At this past week’s Archives Unleashed dataton, I jokingly created some wordclouds of my Co-PI’s timelines.
Finished my most likely bigly winning #hackarchives project: A Word Cloud of @lintool's timeline!https://t.co/eK2KPGjaGo
— nick ruest (@ruebot) April 27, 2018
Or, @ianmilligan1 #HackArchiveshttps://t.co/qMxiet0osl
— nick ruest (@ruebot) April 27, 2018
Mat Kelly asked about the process this morning, so here is a little how-to of the pipeline:
Requirements:
- twarc
- jq
- wordcloud_cli.py
- sed
Process:
Use twarc
to grab some data.
$ twarc timeline lintool > lintool.jsonl
Extract the tweet text.
$ cat lintool.jsonl | jq -r .full_text > lintool_tweet.txt
Remove all the URLs from the tweets.
$ sed -e 's!http[s]\?://\S*!!g' lintool_tweet.txt > lintool.txt
Create a Wordcloud.
$ wordcloud_cli.py --text lintool.txt --imagefile lintool.png
Nota bene
- Each of these commands have a whole lot of options. Check them out, and experiment.
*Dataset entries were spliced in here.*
import Mathlib.LinearAlgebra.Matrix.ToLinearEquiv
import Mathlib.LinearAlgebra.Matrix.Determinant.Basic
import Mathlib.LinearAlgebra.FiniteDimensional.Lemmas
import Mathlib.LinearAlgebra.Dimension.Constructions
import HarnessLib

/-!
# The semilinear kernel trick, cyclic of any order: a singular `σ`-twisted matrix produces a norm of degree `n`

COR-CM (cell `pub-hodgecm2`), binder seat b04 (gen 26), count-neutral claim CYCLIC-SEMIDIRECT-RESIDUE, part Q-Ia′ — the order-`n`
form of `CorCM/SemilinearKernelNorm` (`n = 4`), groundwork for the `2^j`-sheet programme (Galois groups `C_p ⋊_{2^j} C_{2^m}`).
KERNEL ONLY: theorems; no definition, no named fact, no `sorry`.  `HC_CM` is neither used nor claimed.

THE TRICK.  `L` a field, `σ : L →+* L` with `σ^n = id` ON `L`, `M, P, P' ∈ M_ι(L)` with `M P = P' σ(M)`, and the twisted powers
`Q_0 = 1`, `Q_{k+1} = P σ(Q_k)` (so `Q_k = P σ(P) ⋯ σ^{k-1}(P)`) with `Q_n = a · 1`.  Then `f(v) = P σ(v)` is a `σ`-semilinear
endomorphism of `K = ker M` with `f^n = a`; if `det M = 0 ≠ M` then `d = dim K ∈ [1, #ι)` and the matrix `B` of `f` in a basis of
`K` has `B σ(B) ⋯ σ^{n−1}(B) = a · 1`, so `z = det B` satisfies `∏_{k<n} σ^k(z) = a^d`.

* `map_iterate_comp_vec`, `twist_iterate` — `[f^k v] = Q_k σ^k(v)`.
* **`exists_norm_eq_pow_of_det_eq_zero_cyclic`** — the trick.

## References

* [Pierce1982] R. S. Pierce, *Associative Algebras*, GTM 88, Springer 1982, §15.1 (cyclic algebras; the norm criterion) —
  replaced here by linear algebra.
-/

open Matrix

namespace Summit.HodgeConjecture.CorCM.SemilinearKernel

variable {L : Type*} [Field L] {ι : Type*} [Fintype ι] [DecidableEq ι]

omit [DecidableEq ι] in
/-- `σ^k ∘ (N v) = σ^k(N) (σ^k ∘ v)`. [folklore] -/
theorem map_iterate_comp_vec (σ : L →+* L) (k : ℕ) (N : Matrix ι ι L) (w : ι → L) :
    σ^[k] ∘ (N *ᵥ w) = N.map (σ^[k]) *ᵥ (σ^[k] ∘ w) := by
  funext i
  rw [← RingHom.coe_pow]
  exact RingHom.map_mulVec (σ ^ k) N w i

/-- **The twisted powers**: with `Q_0 = 1`, `Q_{k+1} = P σ(Q_k)`, the `k`-th iterate of `v ↦ P σ(v)` is `v ↦ Q_k σ^k(v)`.
[folklore] -/
theorem twist_iterate (σ : L →+* L) (P : Matrix ι ι L) (Q : ℕ → Matrix ι ι L) (hQ0 : Q 0 = 1)
    (hQs : ∀ k, Q (k + 1) = P * (Q k).map σ) (k : ℕ) (v : ι → L) :
    (fun w : ι → L => P *ᵥ (σ ∘ w))^[k] v = Q k *ᵥ (σ^[k] ∘ v) := by
  induction k generalizing v with
  | zero => simp [hQ0]
  | succ k ih =>
    rw [Function.iterate_succ_apply', ih, hQs, ← mulVec_mulVec]
    congr 1
    funext i
    rw [Function.comp_apply, RingHom.map_mulVec, mulVec, mulVec]
    refine Finset.sum_congr rfl fun j _ => ?_
    simp only [Matrix.map_apply, Function.comp_apply, Function.iterate_succ_apply']

/-- **THE SEMILINEAR KERNEL TRICK, cyclic of order `n`.**  `σ^n = id`, `M P = P' σ(M)`, `Q_0 = 1`, `Q_{k+1} = P σ(Q_k)`,
`Q_n = a · 1`, `det M = 0`, `M ≠ 0` ⟹ `∃ d`, `1 ≤ d < #ι`, `∃ z`, `∏_{k<n} σ^k(z) = a^d`. [cite: Pierce1982, §15.1] -/
theorem exists_norm_eq_pow_of_det_eq_zero_cyclic (σ : L →+* L) (n : ℕ) (hσn : ∀ x, σ^[n] x = x)
    (M P P' : Matrix ι ι L) (a : L) (hM : M * P = P' * M.map σ) (Q : ℕ → Matrix ι ι L) (hQ0 : Q 0 = 1)
    (hQs : ∀ k, Q (k + 1) = P * (Q k).map σ) (hQn : Q n = a • (1 : Matrix ι ι L)) (hdet : M.det = 0) (hM0 : M ≠ 0) :
    ∃ d : ℕ, 1 ≤ d ∧ d < Fintype.card ι ∧ ∃ z : L, ∏ k ∈ Finset.range n, σ^[k] z = a ^ d := by
  classical
  -- the kernel and the semilinear operator on it
  set K : Submodule L (ι → L) := LinearMap.ker (Matrix.toLin' M) with hK_def
  have hmemK : ∀ v : ι → L, v ∈ K ↔ M *ᵥ v = 0 := fun v => by
    rw [hK_def, LinearMap.mem_ker, Matrix.toLin'_apply]
  have hfK : ∀ v : K, P *ᵥ (σ ∘ (v : ι → L)) ∈ K := fun v => by
    refine (hmemK _).2 ?_
    rw [mulVec_mulVec, hM, ← mulVec_mulVec]
    have h1 : M.map σ *ᵥ (σ ∘ (v : ι → L)) = σ ∘ (M *ᵥ (v : ι → L)) := by
      funext i; exact (RingHom.map_mulVec σ M _ i).symm
    rw [h1, (hmemK _).1 v.2]
    have : σ ∘ (0 : ι → L) = 0 := by funext i; simp
    rw [this, mulVec_zero]
  set f : K → K := fun v => ⟨P *ᵥ (σ ∘ (v : ι → L)), hfK v⟩ with hf_def
  have hf_coe : ∀ v : K, ((f v : K) : ι → L) = P *ᵥ (σ ∘ (v : ι → L)) := fun v => rfl
  have hf_add : ∀ v w : K, f (v + w) = f v + f w := fun v w => by
    apply Subtype.ext
    simp only [hf_coe, Submodule.coe_add]
    rw [← mulVec_add]
    congr 1
    funext i; simp
  have hf_smul : ∀ (c : L) (v : K), f (c • v) = σ c • f v := fun c v => by
    apply Subtype.ext
    simp only [hf_coe, Submodule.coe_smul]
    rw [← mulVec_smul]
    congr 1
    funext i; simp
  have hfk_coe : ∀ (k : ℕ) (v : K), ((f^[k] v : K) : ι → L) = (fun w : ι → L => P *ᵥ (σ ∘ w))^[k] (v : ι → L) := by
    intro k
    induction k with
    | zero => intro v; rfl
    | succ k ih => intro v; rw [Function.iterate_succ_apply', Function.iterate_succ_apply', hf_coe, ih]
  have hfn : ∀ v : K, f^[n] v = a • v := fun v => by
    apply Subtype.ext
    rw [hfk_coe, twist_iterate σ P Q hQ0 hQs, hQn, Submodule.coe_smul, Matrix.smul_mulVec, one_mulVec]
    congr 1
    funext i; exact hσn _
  -- dimension of the kernel
  set d := Module.finrank L K with hd_def
  have hd1 : 1 ≤ d := by
    obtain ⟨v, hv0, hv⟩ := (Matrix.exists_mulVec_eq_zero_iff (M := M)).2 hdet
    have hvK : v ∈ K := (hmemK v).2 hv
    by_contra h
    have h0 : d = 0 := by omega
    rw [hd_def, Submodule.finrank_eq_zero] at h0
    rw [h0] at hvK
    exact hv0 ((Submodule.mem_bot L).1 hvK)
  have hdlt : d < Fintype.card ι := by
    have hlt : K < ⊤ := by
      refine lt_top_iff_ne_top.2 fun htop => hM0 ?_
      ext i j
      have hj : (Pi.single j (1 : L) : ι → L) ∈ K := by rw [htop]; exact Submodule.mem_top
      have h := congrFun ((hmemK _).1 hj) i
      simpa [Matrix.mulVec_single_one] using h
    have h := Submodule.finrank_lt_finrank_of_lt hlt
    rwa [finrank_top, Module.finrank_fintype_fun_eq_card] at h
  -- a basis of the kernel and the matrix of `f`
  set b := Module.finBasis L K with hb_def
  set B : Matrix (Fin d) (Fin d) L := fun l k => b.equivFun (f (b k)) l with hB_def
  -- coordinates: `[f w] = B σ([w])`
  have hcoord : ∀ w : K, b.equivFun (f w) = B *ᵥ (σ ∘ b.equivFun w) := fun w => by
    have hw : w = ∑ k, b.equivFun w k • b k := (b.sum_equivFun w).symm
    have hfw : f w = ∑ k, σ (b.equivFun w k) • f (b k) := by
      conv_lhs => rw [hw]
      have : ∀ (s : Finset (Fin d)), f (∑ k ∈ s, b.equivFun w k • b k) = ∑ k ∈ s, σ (b.equivFun w k) • f (b k) := by
        intro s
        induction s using Finset.induction_on with
        | empty =>
          apply Subtype.ext
          simp only [Finset.sum_empty, hf_coe, Submodule.coe_zero]
          have : σ ∘ (0 : ι → L) = 0 := by funext i; simp
          rw [this, mulVec_zero]
        | insert k s hk ih => rw [Finset.sum_insert hk, Finset.sum_insert hk, hf_add, hf_smul, ih]
      exact this _
    rw [hfw, map_sum]
    funext l
    simp only [map_smul, Finset.sum_apply, Pi.smul_apply, smul_eq_mul, mulVec, dotProduct, Function.comp_apply, hB_def]
    exact Finset.sum_congr rfl fun k _ => mul_comm _ _
  -- the twisted powers of `B`: `BQ_0 = 1`, `BQ_{k+1} = B σ(BQ_k)`; `[f^k w] = BQ_k σ^k([w])`
  have hiter : ∀ (k : ℕ) (w : K), b.equivFun (f^[k] w) =
      (Nat.rec (1 : Matrix (Fin d) (Fin d) L) (fun _ R => B * R.map σ) k) *ᵥ (σ^[k] ∘ b.equivFun w) := by
    intro k
    induction k with
    | zero => intro w; simp
    | succ k ih =>
      intro w
      rw [Function.iterate_succ_apply', hcoord, ih, ← mulVec_mulVec]
      congr 1
      funext i
      rw [Function.comp_apply, RingHom.map_mulVec, mulVec, mulVec]
      refine Finset.sum_congr rfl fun j _ => ?_
      simp only [Matrix.map_apply, Function.comp_apply, Function.iterate_succ_apply']
  set BQ : ℕ → Matrix (Fin d) (Fin d) L := fun k => Nat.rec (1 : Matrix (Fin d) (Fin d) L) (fun _ R => B * R.map σ) k
    with hBQ_def
  have hBQ0 : BQ 0 = 1 := rfl
  have hBQs : ∀ k, BQ (k + 1) = B * (BQ k).map σ := fun k => rfl
  have hBQn : BQ n = a • (1 : Matrix (Fin d) (Fin d) L) := by
    refine Matrix.toLin'.injective (LinearMap.ext fun c => ?_)
    rw [Matrix.toLin'_apply, Matrix.toLin'_apply, Matrix.smul_mulVec, one_mulVec]
    obtain ⟨w, rfl⟩ : ∃ w : K, b.equivFun w = c := ⟨b.equivFun.symm c, b.equivFun.apply_symm_apply c⟩
    have h := hiter n w
    rw [hfn, map_smul] at h
    have hv : σ^[n] ∘ b.equivFun w = b.equivFun w := by funext i; exact hσn _
    rw [hv] at h
    exact h.symm
  -- determinants: `det BQ_k = ∏_{i<k} σ^i(det B)`
  have hdetBQ : ∀ k, (BQ k).det = ∏ i ∈ Finset.range k, σ^[i] B.det := by
    intro k
    induction k with
    | zero => rw [hBQ0, det_one, Finset.prod_range_zero]
    | succ k ih =>
      rw [hBQs, det_mul, ← RingHom.mapMatrix_apply, ← RingHom.map_det, ih, map_prod, Finset.prod_range_succ', mul_comm]
      congr 1
      refine Finset.prod_congr rfl fun i _ => ?_
      rw [Function.iterate_succ_apply']
  refine ⟨d, hd1, hdlt, B.det, ?_⟩
  rw [← hdetBQ n, hBQn, det_smul, det_one, mul_one, Fintype.card_fin]

end Summit.HodgeConjecture.CorCM.SemilinearKernel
- Yes, there is probably a better way to do this, and you could even make it into a one-liner. I pulled this together as a favour to Mat.
- We were going to initially include wordclouds of collections in AUK, but
wordcloud_cli.py
doesn’t perform well at scale. Scale being, feeding it txt files of 5G up to 500G of raw text. Maybe one day we’ll revisit it.